Vulkan: Don't default to CPU device (like llvmpipe) #14099

0cc4m · 2025-06-10T11:23:43Z

This should fix containers/ramalama#1479

llvmpipe can still be used by setting GGML_VK_VISIBLE_DEVICES to override automatic device selection. This may be required now to allow the Github CI test-backend-ops to run for Vulkan.

… device is available, to allow fallback to CPU backend

ericcurtin · 2025-06-10T11:35:20Z

This is exactly what we need! Default to llvmpipe was silly (we would even warn that this is probably not what you want to do in the logs).

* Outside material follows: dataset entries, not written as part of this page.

import Literature.AlgebraicGeometry.Motives.HodgeThetaSubalgebraUnitaryOrthogonalChain
import Literature.AlgebraicGeometry.Motives.HodgeThetaSubalgebraUnitaryFortyOneFortyThreeGoodRankCores
import Literature.AlgebraicGeometry.Motives.HodgeThetaSubalgebraUnitaryThirtyThreeFiftyCorePart5
import Literature.AlgebraicGeometry.Motives.HodgeThetaSubalgebraUnitaryThirtyThreeThirtyEightCorePart1
import Literature.AlgebraicGeometry.Motives.HodgeThetaSubalgebraUnitaryTwentySevenThirtyFourCorePart1
import Literature.AlgebraicGeometry.Motives.HodgeThetaSubalgebraUnitaryTwentySevenThirtyTwoCorePart1
import HarnessLib
import Literature.AlgebraicGeometry.Motives.HodgeThetaSubalgebraUnitaryConstantRankLeviThree
import Literature.AlgebraicGeometry.Motives.HodgeThetaSubalgebraUnitaryEightCore
import Literature.AlgebraicGeometry.Motives.HodgeThetaSubalgebraUnitaryEightNineCore
import Literature.AlgebraicGeometry.Motives.HodgeThetaSubalgebraUnitaryEightThirtyThreeCore
import Literature.AlgebraicGeometry.Motives.HodgeThetaSubalgebraUnitaryEightTwentyOneCore
import Literature.AlgebraicGeometry.Motives.HodgeThetaSubalgebraUnitaryFiveCoreAll
import Literature.AlgebraicGeometry.Motives.HodgeThetaSubalgebraUnitaryFourOddCore
import Literature.AlgebraicGeometry.Motives.HodgeThetaSubalgebraUnitaryLowerNonVanishing
import Literature.AlgebraicGeometry.Motives.HodgeThetaSubalgebraUnitaryNineThirtyTwoCore
import Literature.AlgebraicGeometry.Motives.HodgeThetaSubalgebraUnitaryNineTwentyCore
import Literature.AlgebraicGeometry.Motives.HodgeThetaSubalgebraUnitaryRankOneRaise
import Literature.AlgebraicGeometry.Motives.HodgeThetaSubalgebraUnitaryRankOneRaiseTwo
import Literature.AlgebraicGeometry.Motives.HodgeThetaSubalgebraUnitarySeventeenCore
import Literature.AlgebraicGeometry.Motives.HodgeThetaSubalgebraUnitarySixSevenCoreAll
import Literature.AlgebraicGeometry.Motives.HodgeThetaSubalgebraUnitaryThreeCoprimeCore
import Literature.AlgebraicGeometry.Motives.HodgeThetaSubalgebraUnitaryTwoOddCore

/-!
# (Part 1 of 3 — lemmas) The `Θ`-subalgebra theorem for unitary multiplicities `(27, 62)` — a `p = 89` cell by minimal-rank base points
# and sub-Levi recursion (Ribet 1983 Thm. 3, Lie step; abelian 89-folds of type `(27, 62)`)

Family `hodge`, layer `Literature/AlgebraicGeometry/Motives` (pure linear algebra over `ℂ`; no geometry). Research
context: cell `pub-hodge-ring2` (HONEST FRAMING: research route conditional on HC_CM; not a corollary; Q11.4-sentence-2
already refuted in dim ≥ 3), Literature lane gen 90. UNCONDITIONAL; theorems only, no definition, no named fact
(D-0026), no `sorry`.

THE PRINT. K. A. Ribet, Amer. J. Math. 105 (1983), Thm. 3 = Gordon's survey Thm. 6.3 (3) [held
`paper:arxiv-alg-geom_9709030` p. 18]. THE METHOD: `HodgeThetaSubalgebraUnitarySixteenTwentyOneCore` (a raising operator
`B` of MINIMAL non-zero rank `m`, the profile dichotomy `i + j ≤ m` or `i, j ≥ m`, tree cores making a Levi algebra full
or killing a Levi rank, lifts `UnitaryRaisingSpace.exists_raise_finrank_range_eq` + `UnitaryLeviSetup.exists_lift`, two
pencils `UnitaryGenericRank.exists_finrank_le_and_finrank_le`, the non-vanishing lemma
`UnitaryLeviFull.exists_raise_commute_apply_ne_zero`, TOOL C `UnitaryConstantRank.exists_raise_rank_ne_two`, TOOL F
`UnitaryConstantRank.false_of_le_rank`), the full-rank chain `UnitaryConstantRank.dvd_of_rank_eq_finrank`
(`HodgeThetaSubalgebraUnitaryNineTwentyEightCore`) and TOOL G `UnitaryOrthogonalChain.false_of_constProfile`.

THIS PART FILE holds sub-Levi/pruned/peeled configurations and minimal-rank lemmas of the cell (the gate caps a proposal at 200 kB); the core theorem `UnitaryTwentySevenSixtyTwo.eq_top_of_smul` is assembled in `HodgeThetaSubalgebraUnitaryTwentySevenSixtyTwoCore`.

THE CELL `(27 | 62)`. Good ranks 1, 3, 5, 7, 11, 13 (Levi types `(1|61)`, `(3|59)`, `(5|57)`, `(7|55)`, `(11|51)`, `(13|49)` are tree cores); a proper `𝔊` has
raising ranks in `{0, 2, 4, 6, 8, 9, 10, 12, 14, 15, 16, 17, 18, 19, 20, 21, 22, 23, 24, 25, 26, 27}`; `m` minimal non-zero, `B` of rank `m`; a commuting raising `X` has profile
`(i, j)` (`i + j` a raising rank, `i + j ≤ m` or `i, j ≥ m`). SUB-LEVI RECURSION: when the non-zero profiles are constantly
`(i, j)`, the Levi algebra `L⁺` (resp. `L⁻`) is a `Θ`-algebra whose non-zero raising ranks are all `i` (resp. `j`), and the
same minimal-rank analysis applies to it (the `sub…` lemmas of §1).
* `m = 2` (`U⁺` of type `(25 | 2)`, `U⁻` of type `(2 | 60)`): `L⁺` of type `(25 | 2)` is full and a lift with `i = 1` has `j ∈ {1}`, killed in `L⁻` (type `(2 | 60)`).
* `m = 4` (`U⁺` of type `(23 | 4)`, `U⁻` of type `(4 | 58)`): `L⁺` of type `(23 | 4)` is full and a lift with `i = 1` has `j ∈ {3}`, killed in `L⁻` (type `(4 | 58)`).
* `m = 6` (`U⁺` of type `(21 | 6)`, `U⁻` of type `(6 | 56)`): after the Levi kills the profiles are [(0, 0), (0, 6), (6, 0), (6, 6)], so `L⁺` (type `(21 | 6)`) is a `Θ`-algebra with non-zero raising ranks in `{6}` — impossible by the sub-Levi lemmas.
* `m = 8` (`U⁺` of type `(19 | 8)`, `U⁻` of type `(8 | 54)`): `L⁺` of type `(19 | 8)` is full and a lift with `i = 1` has `j ∈ {7}`, killed in `L⁻` (type `(8 | 54)`).
* `m = 9` (`U⁺` of type `(18 | 9)`, `U⁻` of type `(9 | 53)`): after the Levi kills every profile has `j = 0` (profiles [(0, 0), (9, 0)]), against the non-vanishing lemma on `U⁻`.
* `m = 10` (`U⁺` of type `(17 | 10)`, `U⁻` of type `(10 | 52)`): `L⁺` of type `(17 | 10)` is full and a lift with `i = 3` has `j ∈ {7}`, killed in `L⁻` (type `(10 | 52)`).
* `m = 12` (`U⁺` of type `(15 | 12)`, `U⁻` of type `(12 | 50)`): after the Levi kills the profiles are [(0, 0), (0, 12), (3, 9), (6, 6), (10, 2), (12, 0), (12, 12)], so `L⁻` (type `(12 | 50)`) is a `Θ`-algebra with non-zero raising ranks in `{2, 6, 9, 12}` — impossible by the sub-Levi lemmas.
* `m = 14` (`U⁺` of type `(13 | 14)`, `U⁻` of type `(14 | 48)`): `L⁺` of type `(13 | 14)` is full and a lift with `i = 1` has `j ∈ {13}`, killed in `L⁻` (type `(14 | 48)`).
* `m = 15` (`U⁺` of type `(12 | 15)`, `U⁻` of type `(15 | 47)`): after the Levi kills every profile has `i = 0` (profiles [(0, 0)]), against the non-vanishing lemma.
* `m = 16` (`U⁺` of type `(11 | 16)`, `U⁻` of type `(16 | 46)`): `L⁺` of type `(11 | 16)` is full and a lift with `i = 3` has `j ∈ {13}`, killed in `L⁻` (type `(16 | 46)`).
* `m = 17` (`U⁺` of type `(10 | 17)`, `U⁻` of type `(17 | 45)`): `L⁺` of type `(10 | 17)` is full and a lift with `i = 4` has `j ∈ {13}`, killed in `L⁻` (type `(17 | 45)`).
* `m = 18` (`U⁺` of type `(9 | 18)`, `U⁻` of type `(18 | 44)`): the non-zero profiles [(0, 18), (2, 16), (3, 15), (4, 14), (6, 12), (8, 10)] are pairwise exclusive, so constant; `(2, 16)`: TOOL C on `L⁺`; `(3, 15)`: `L⁺` (type `(9 | 18)`) has constant rank `3`; `(4, 14)`: `L⁺` (type `(9 | 18)`) has constant rank `4`; `(6, 12)`: `L⁺` (type `(9 | 18)`) has constant rank `6`; `(8, 10)`: TOOL G.
* `m = 19` (`U⁺` of type `(8 | 19)`, `U⁻` of type `(19 | 43)`): `L⁺` of type `(8 | 19)` is full and a lift with `i = 1` has `j ∈ {18}`, killed in `L⁻` (type `(19 | 43)`).
* `m = 20` (`U⁺` of type `(7 | 20)`, `U⁻` of type `(20 | 42)`): `L⁺` of type `(7 | 20)` is full and a lift with `i = 7` has `j ∈ {13}`, killed in `L⁻` (type `(20 | 42)`).
* `m = 21` (`U⁺` of type `(6 | 21)`, `U⁻` of type `(21 | 41)`): after the Levi kills every profile has `i = 0` (profiles [(0, 0)]), against the non-vanishing lemma.
* `m = 22` (`U⁺` of type `(5 | 22)`, `U⁻` of type `(22 | 40)`): `L⁺` of type `(5 | 22)` is full; two pencils (lifts with `i = 1`, `i = 2`).
* `m = 23` (`U⁺` of type `(4 | 23)`, `U⁻` of type `(23 | 39)`): `L⁺` of type `(4 | 23)` is full; two pencils (lifts with `i = 1`, `i = 2`).
* `m = 24` (`U⁺` of type `(3 | 24)`, `U⁻` of type `(24 | 38)`): the non-zero profiles [(0, 24), (1, 23), (2, 22)] are pairwise exclusive, so constant; `(1, 23)`: `L⁺` (type `(3 | 24)`) has constant rank `1`; `(2, 22)`: TOOL C on `L⁺`.
* `m = 25` (`U⁺` of type `(2 | 25)`, `U⁻` of type `(25 | 37)`): `L⁺` of type `(2 | 25)` is full and a lift with `i = 1` has `j ∈ {24}`, killed in `L⁻` (type `(25 | 37)`).
* `m = 26` (`U⁺` of type `(1 | 26)`, `U⁻` of type `(26 | 36)`): `L⁺` of type `(1 | 26)` is full and a lift with `i = 1` has `j ∈ {25}`, killed in `L⁻` (type `(26 | 36)`).
* `m = 27 = dim P`: the full-rank chain would give `27 ∣ 62`.

## References
* [Ribet1983] K. A. Ribet, *Hodge classes on certain types of abelian varieties*, Amer. J. Math. 105 (1983), Thm. 3.
* [Gordon1997] B. B. Gordon, *A survey of the Hodge conjecture for abelian varieties*, Thm. 6.3 (3), pp. 18–19.
* [Deligne1982HodgeCycles] P. Deligne, *Hodge cycles on abelian varieties*, LNM 900 (1982), I §3 Prop. 3.4, 3.6.
* [GoodmanWallachGTM255] R. Goodman, N. R. Wallach, GTM 255 (2009), §2.3.1, §4.1.1.
* [HoffmanKunze1971LinearAlgebra] K. Hoffman, R. Kunze, *Linear Algebra* (1971), §3.1 Thm. 2, §6.7, §8.5.
-/

noncomputable section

As an aside will this work with vulkan? Auto-setting ngl for vulkan could be kinda neat:

https://github.com/ggml-org/llama.cpp/pull/14067/files

ericcurtin · 2025-06-10T11:38:47Z

ggml/src/ggml-vulkan/ggml-vulkan.cpp

+        // If only CPU devices are available, return without devices.
+        if (vk_instance.device_indices.empty()) {
+            for (size_t i = 0; i < devices.size(); i++) {
+                if (devices[i].getProperties().deviceType != vk::PhysicalDeviceType::eCpu) {


It's possible we want to consider other device types here too like:

if (devices[i].getProperties().deviceType != vk::PhysicalDeviceType::eCpu && devices[i].getProperties().deviceType != vk::PhysicalDeviceType::eIntegratedGpu)

Most integrated GPUs are slower than CPU inferencing, especially if an Integrated GPU has < 1GB VRAM it gets very questionable.

But could be discussion for another PR...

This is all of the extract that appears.